[MATERIAL TO PROCESS Boundary: Start]

import Summits.QuantumFields.BalabanUV.Beta.FP.NearRegionCrossBubble

/-!
# `BalabanUV.Beta.FP.NearRegionCrossBubbleTwins` — road «FP» (binder row D1), organisation β of `RHOA-DESIGN.md` §3, row RHOA-3 (N-PC generic), PART 2b:
# THE `(R′,R)` TWIN (both legs two-point: pointwise `≤ 16(B₂′B₀ + 2B₁′B₁ + B₀′B₂)·(C₀Θ₁)(C₁Θ₁)`, window `n⁻⁶·n⁶`) AND THE TADPOLE TWIN
# ([folklore] lattice bookkeeping on `ℤ⁴`; nothing of the manuscripts; no road object is typed or touched)

HONEST DEPENDENCY (page 1, mandatory): continuum YM on T⁴ ⇐ BetaPertH ∧ nine spine estimates (0/9 proved); BetaPertH ⇐ (D1) ∧ (D4) ∧
CAP+tail; G-an2-4 gates asym, D1 and NE2/3/4.  HONEST FRAMING (cell contract, verbatim): «discharging `BetaPertH` makes Bałaban's UV
stability UNCONDITIONAL — a real constructive-QFT result; it is NOT the continuum limit and NOT the Clay problem.»  THIS MODULE assembles BY NAME PART 1a∕1b
(`FP/NearRegionCrossBubble{Letters,Smear}`: the two-point path letters `abs_sub_fst_le`∕`abs_sub_snd_le`∕`abs_mixedDiff₂_le`, the identity `tsum_cross₂_eq_tsum_mixed`,
`mixed_split₂`, `abs_tsum_cross_le_of_pow`) and PART 2a's shell calculus (`sum_annulus_le_of_shell_bound`, `sum_range_succ_pow_le`).  Every analytic input is a HYPOTHESIS
displayed in the signatures; the module cites nothing, defines nothing, mints no `Prop` fact, 0 sorry.  NOT the road's `R^Q`∕`R^g`∕`Ḣ`∕quartic table (RHOA-8
instantiates), NOT `ρ_n` bounded, NOT `hasym`, NOT D1, NOT BetaPertH, NOT continuum, NOT Clay.

ROW (road FP owner d1-p3-g6, `RHOA-DESIGN.md` 7feeae18441b23f4 §3 (N-PC) ∕ §5 RHOA-3, `LEAVES-FP.md` l.309; R-FP-22 (a)): «`|bubble(R_n,R_n)(z)| ≤ Cn⁻⁶` …
`Σ_{‖z‖≤n}‖z‖²·(…) ≤ C·n⁻⁶·n⁶`; `tadpole(R_n)` twin».  OBJECTS (scalar fibre, relative coordinates at the vertex at `z`):
`X₂(z) = Σ'_{q=((y,u),(w′,x′))} c₀ (y,u)·c₁ (w′,x′)·R′ (z+x′) y·R u (z+w′)` and `T(z) = Σ'_{p=(w,x′)} c p·R (z+x′) w`.

CONTENT ([folklore]; `Θ_m := 2^{m+1}(m!e^{δ/2}(2/δ)^m)e^{δ/2}Zl 4 (δ/2)²`: `Θ₀ = 2e^{δ/2}e^{δ/2}Zl²`, `Θ₁ = 4e^{δ/2}(2/δ)e^{δ/2}Zl²`, written out).
* §3 `abs_mixed_integrand₂_le` (the doubly-subtracted `(R′,R)` integrand `≤ 16(B₂′B₀ + 2B₁′B₁ + B₀′B₂)·L(q.1)·L(q.2)`), **`abs_cross₂_le`** (two ZERO-MASS weights, GLOBAL
  letters of both legs ⟹ `|X₂(z)| ≤ 16(B₂′B₀ + 2B₁′B₁ + B₀′B₂)·(C₀Θ₁)(C₁Θ₁)` for EVERY `z`, no decay needed), **`sum_annulus_sq_mul_abs_cross₂_le`** (scale-`n` letters
  `B′/n^{2+j}`, `B/n^{2+j}`, `1 ≤ n` ⟹ `Σ_{annulus 4 0 n}‖z‖∞²·|X₂(z)| ≤ 80·(64·B′B)·(C₀Θ₁)(C₁Θ₁)` — `n⁻⁶·n⁶`).
* §4 THE TADPOLE TWIN (honest shape): `abs_tadpoleSmear_le` (`|T(z)| ≤ B₀·(C·Θ₀)`), `abs_tadpoleSmear_le_of_zero_mass` (`Σ'c = 0`, first-difference letters `B₁` ⟹
  `≤ 4B₁·(C·Θ₁)`).  BiLoc ALONE gives no decay in `z` for a power-law leg: the vertex's own `e^{−δ′‖z‖}` (H2V-DESIGN §2 «tadpoles O(e^{−δ‖z‖})») enters through the
  consumer's localisation constant `C = C(z)`, displayed, not derived here; the window sum is then the consumer's `TailShellBound`-type shell sum.
Unit `b2b-balaban-gan24-formalise-leaf-05` (gen 36; cross-lane idle G-an2-4 swarm leaf seat on road FP), 2026-08-21; journal INTENT ∕ CLAIM «RHOA-3» l.23369.
-/

noncomputable section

[MATERIAL TO PROCESS Boundary: End]

## DESCRIPTION OF THE TASK
The line containing "CAP+tail; G-an2-4 gates" marks the end. Please print exactly every line from the top of the data to it, both included, and nothing more.

## EXERCISE OUTPUT
import Summits.QuantumFields.BalabanUV.Beta.FP.NearRegionCrossBubble

/-!
# `BalabanUV.Beta.FP.NearRegionCrossBubbleTwins` — road «FP» (binder row D1), organisation β of `RHOA-DESIGN.md` §3, row RHOA-3 (N-PC generic), PART 2b:
# THE `(R′,R)` TWIN (both legs two-point: pointwise `≤ 16(B₂′B₀ + 2B₁′B₁ + B₀′B₂)·(C₀Θ₁)(C₁Θ₁)`, window `n⁻⁶·n⁶`) AND THE TADPOLE TWIN
# ([folklore] lattice bookkeeping on `ℤ⁴`; nothing of the manuscripts; no road object is typed or touched)

HONEST DEPENDENCY (page 1, mandatory): continuum YM on T⁴ ⇐ BetaPertH ∧ nine spine estimates (0/9 proved); BetaPertH ⇐ (D1) ∧ (D4) ∧
CAP+tail; G-an2-4 gates asym, D1 and NE2/3/4.  HONEST FRAMING (cell contract, verbatim): «discharging `BetaPertH` makes Bałaban's UV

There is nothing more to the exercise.